Exercise instructions
Every line of the entries below from the one containing "finrank k (↥E" to the one containing "refine ⟨injective_sub_id_of_shift hW'", both ends included, must be written out exactly. No other line belongs in the answer.
==== Material supplied
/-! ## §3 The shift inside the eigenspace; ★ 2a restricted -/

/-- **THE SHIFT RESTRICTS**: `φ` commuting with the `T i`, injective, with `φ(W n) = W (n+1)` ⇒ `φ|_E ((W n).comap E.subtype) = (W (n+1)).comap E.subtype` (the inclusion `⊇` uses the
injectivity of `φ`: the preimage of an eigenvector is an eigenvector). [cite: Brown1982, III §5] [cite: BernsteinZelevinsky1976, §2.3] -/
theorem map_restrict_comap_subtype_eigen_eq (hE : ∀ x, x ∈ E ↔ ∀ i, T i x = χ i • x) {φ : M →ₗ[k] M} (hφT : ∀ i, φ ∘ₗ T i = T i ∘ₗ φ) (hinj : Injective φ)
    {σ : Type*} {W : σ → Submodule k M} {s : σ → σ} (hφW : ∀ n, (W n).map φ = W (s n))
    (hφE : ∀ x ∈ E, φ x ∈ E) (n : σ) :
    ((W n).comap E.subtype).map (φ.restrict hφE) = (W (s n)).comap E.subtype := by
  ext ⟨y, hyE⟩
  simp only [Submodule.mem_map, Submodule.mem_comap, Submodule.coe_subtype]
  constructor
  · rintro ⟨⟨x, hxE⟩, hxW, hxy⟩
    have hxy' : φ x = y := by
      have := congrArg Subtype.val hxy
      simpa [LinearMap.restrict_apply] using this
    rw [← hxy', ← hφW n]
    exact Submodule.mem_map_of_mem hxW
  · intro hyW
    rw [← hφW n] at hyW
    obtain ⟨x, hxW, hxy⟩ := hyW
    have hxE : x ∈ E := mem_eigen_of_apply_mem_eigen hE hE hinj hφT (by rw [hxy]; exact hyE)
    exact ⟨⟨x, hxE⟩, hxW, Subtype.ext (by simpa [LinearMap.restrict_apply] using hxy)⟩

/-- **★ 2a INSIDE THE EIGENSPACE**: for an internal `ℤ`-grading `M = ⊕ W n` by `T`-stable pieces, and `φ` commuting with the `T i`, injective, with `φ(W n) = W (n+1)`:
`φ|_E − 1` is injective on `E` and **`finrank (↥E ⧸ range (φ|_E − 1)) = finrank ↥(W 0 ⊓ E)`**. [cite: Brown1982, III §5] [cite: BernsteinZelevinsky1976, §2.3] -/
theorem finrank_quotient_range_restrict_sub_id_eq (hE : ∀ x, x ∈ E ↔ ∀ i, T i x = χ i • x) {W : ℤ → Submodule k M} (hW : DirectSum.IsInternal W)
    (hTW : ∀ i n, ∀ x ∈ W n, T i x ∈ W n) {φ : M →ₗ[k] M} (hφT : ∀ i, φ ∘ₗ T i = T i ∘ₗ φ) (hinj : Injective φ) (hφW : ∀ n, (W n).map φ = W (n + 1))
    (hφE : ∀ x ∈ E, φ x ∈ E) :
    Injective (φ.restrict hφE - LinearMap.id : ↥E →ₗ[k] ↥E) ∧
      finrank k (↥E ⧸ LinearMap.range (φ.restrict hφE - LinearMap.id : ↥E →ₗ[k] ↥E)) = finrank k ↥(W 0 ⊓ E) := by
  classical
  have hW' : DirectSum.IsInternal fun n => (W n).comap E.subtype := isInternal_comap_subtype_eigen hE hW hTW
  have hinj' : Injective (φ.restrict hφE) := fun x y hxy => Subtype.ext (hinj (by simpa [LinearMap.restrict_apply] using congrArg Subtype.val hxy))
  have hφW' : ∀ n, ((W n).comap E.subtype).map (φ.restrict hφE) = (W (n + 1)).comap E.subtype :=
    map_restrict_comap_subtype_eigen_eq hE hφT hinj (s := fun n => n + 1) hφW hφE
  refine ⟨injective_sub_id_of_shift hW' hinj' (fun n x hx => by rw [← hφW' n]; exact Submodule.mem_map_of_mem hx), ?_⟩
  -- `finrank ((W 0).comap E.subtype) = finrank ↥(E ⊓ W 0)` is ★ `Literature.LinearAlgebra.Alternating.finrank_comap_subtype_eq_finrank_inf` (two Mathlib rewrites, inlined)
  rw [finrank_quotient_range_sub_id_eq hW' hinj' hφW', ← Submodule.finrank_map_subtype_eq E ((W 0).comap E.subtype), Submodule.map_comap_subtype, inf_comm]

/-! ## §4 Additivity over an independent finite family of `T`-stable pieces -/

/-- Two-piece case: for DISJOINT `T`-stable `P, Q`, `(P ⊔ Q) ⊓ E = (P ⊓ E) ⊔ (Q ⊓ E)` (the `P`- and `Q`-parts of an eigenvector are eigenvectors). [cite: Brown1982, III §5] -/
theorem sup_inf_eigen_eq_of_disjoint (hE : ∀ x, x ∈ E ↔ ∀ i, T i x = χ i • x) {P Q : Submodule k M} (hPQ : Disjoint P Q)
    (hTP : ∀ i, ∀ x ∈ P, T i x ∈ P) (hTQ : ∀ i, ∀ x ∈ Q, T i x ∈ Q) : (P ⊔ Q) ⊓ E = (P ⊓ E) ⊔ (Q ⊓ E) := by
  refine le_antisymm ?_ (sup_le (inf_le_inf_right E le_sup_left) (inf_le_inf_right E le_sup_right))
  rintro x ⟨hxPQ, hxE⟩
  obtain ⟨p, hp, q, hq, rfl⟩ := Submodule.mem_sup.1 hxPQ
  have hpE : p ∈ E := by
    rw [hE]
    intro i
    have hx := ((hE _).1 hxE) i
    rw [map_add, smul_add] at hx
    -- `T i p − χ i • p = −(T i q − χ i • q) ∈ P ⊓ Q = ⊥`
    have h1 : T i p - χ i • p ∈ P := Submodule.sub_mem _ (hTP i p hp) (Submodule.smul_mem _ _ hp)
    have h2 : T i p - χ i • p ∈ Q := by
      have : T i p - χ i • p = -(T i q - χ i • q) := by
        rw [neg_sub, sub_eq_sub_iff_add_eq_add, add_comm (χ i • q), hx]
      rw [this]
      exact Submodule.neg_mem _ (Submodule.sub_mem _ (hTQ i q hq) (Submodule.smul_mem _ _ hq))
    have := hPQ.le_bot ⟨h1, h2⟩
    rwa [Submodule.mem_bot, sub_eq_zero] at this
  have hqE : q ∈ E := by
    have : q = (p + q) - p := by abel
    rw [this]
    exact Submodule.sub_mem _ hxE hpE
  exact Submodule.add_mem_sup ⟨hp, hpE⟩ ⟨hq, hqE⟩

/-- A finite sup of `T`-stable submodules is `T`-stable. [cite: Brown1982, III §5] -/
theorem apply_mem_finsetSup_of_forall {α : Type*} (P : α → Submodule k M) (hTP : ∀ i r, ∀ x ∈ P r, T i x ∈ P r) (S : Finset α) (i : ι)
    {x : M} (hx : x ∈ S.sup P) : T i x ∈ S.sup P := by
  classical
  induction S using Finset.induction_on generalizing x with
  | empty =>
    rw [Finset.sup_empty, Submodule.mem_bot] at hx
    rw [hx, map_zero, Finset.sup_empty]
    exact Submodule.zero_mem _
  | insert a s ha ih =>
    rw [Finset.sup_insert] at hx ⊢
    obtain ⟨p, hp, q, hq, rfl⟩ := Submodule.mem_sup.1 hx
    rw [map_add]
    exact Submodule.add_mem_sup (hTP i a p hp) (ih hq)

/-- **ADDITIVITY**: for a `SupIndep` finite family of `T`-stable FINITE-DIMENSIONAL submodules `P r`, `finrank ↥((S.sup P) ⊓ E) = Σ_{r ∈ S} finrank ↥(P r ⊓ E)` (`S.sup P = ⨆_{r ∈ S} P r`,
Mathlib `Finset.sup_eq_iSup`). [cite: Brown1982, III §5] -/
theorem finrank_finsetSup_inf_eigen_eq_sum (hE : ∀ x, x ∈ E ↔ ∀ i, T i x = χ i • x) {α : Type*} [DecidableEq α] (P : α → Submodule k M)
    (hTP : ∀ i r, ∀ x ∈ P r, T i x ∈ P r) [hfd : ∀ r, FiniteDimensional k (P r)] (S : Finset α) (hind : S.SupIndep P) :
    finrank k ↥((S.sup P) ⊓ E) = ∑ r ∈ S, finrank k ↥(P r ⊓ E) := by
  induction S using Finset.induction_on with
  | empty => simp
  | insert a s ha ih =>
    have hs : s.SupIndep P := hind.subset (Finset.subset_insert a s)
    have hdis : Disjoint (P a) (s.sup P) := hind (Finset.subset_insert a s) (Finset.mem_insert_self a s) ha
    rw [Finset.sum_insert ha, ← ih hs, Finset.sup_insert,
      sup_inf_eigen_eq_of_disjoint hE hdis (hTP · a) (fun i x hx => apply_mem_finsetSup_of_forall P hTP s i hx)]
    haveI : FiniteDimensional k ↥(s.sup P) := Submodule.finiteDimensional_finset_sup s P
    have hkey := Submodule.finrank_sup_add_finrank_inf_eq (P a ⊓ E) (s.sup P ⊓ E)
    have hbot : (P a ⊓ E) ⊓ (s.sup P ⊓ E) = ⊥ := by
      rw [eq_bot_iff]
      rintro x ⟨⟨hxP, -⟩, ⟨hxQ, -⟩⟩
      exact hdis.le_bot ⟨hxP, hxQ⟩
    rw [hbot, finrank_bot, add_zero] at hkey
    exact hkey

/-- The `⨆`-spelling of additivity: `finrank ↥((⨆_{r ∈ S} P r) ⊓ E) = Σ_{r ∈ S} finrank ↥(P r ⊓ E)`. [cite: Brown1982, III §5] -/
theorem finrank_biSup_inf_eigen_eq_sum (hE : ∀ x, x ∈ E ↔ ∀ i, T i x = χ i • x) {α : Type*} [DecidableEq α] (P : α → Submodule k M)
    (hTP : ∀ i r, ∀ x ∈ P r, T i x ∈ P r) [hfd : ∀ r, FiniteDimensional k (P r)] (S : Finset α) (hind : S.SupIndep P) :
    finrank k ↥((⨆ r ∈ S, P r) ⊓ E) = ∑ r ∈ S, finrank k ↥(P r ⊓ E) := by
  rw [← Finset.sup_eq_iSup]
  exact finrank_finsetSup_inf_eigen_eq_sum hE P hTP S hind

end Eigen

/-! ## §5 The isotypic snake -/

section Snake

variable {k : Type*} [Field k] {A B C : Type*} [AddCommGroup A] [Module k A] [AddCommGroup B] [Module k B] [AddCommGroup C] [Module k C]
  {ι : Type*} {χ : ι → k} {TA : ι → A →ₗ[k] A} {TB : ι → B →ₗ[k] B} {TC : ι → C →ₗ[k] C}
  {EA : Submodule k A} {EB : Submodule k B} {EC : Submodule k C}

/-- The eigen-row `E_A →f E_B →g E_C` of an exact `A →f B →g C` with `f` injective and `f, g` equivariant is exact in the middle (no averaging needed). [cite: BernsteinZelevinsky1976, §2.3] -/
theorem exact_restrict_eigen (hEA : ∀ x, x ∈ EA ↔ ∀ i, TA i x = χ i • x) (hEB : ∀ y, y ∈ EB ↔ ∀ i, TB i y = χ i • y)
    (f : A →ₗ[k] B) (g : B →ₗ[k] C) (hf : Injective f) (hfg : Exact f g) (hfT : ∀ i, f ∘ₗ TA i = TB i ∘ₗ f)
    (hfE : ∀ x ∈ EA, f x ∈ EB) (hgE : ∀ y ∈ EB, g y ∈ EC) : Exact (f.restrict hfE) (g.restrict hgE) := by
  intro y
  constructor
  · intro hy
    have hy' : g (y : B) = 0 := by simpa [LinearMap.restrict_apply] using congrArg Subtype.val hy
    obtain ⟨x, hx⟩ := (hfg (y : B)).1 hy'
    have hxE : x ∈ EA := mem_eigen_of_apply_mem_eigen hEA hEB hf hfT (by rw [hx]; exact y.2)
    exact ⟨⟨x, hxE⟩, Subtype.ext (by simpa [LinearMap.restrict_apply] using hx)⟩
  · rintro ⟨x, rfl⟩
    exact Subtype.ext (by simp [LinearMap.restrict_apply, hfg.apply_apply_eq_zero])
========
Written answer
      finrank k (↥E ⧸ LinearMap.range (φ.restrict hφE - LinearMap.id : ↥E →ₗ[k] ↥E)) = finrank k ↥(W 0 ⊓ E) := by
  classical
  have hW' : DirectSum.IsInternal fun n => (W n).comap E.subtype := isInternal_comap_subtype_eigen hE hW hTW
  have hinj' : Injective (φ.restrict hφE) := fun x y hxy => Subtype.ext (hinj (by simpa [LinearMap.restrict_apply] using congrArg Subtype.val hxy))
  have hφW' : ∀ n, ((W n).comap E.subtype).map (φ.restrict hφE) = (W (n + 1)).comap E.subtype :=
    map_restrict_comap_subtype_eigen_eq hE hφT hinj (s := fun n => n + 1) hφW hφE
  refine ⟨injective_sub_id_of_shift hW' hinj' (fun n x hx => by rw [← hφW' n]; exact Submodule.mem_map_of_mem hx), ?_⟩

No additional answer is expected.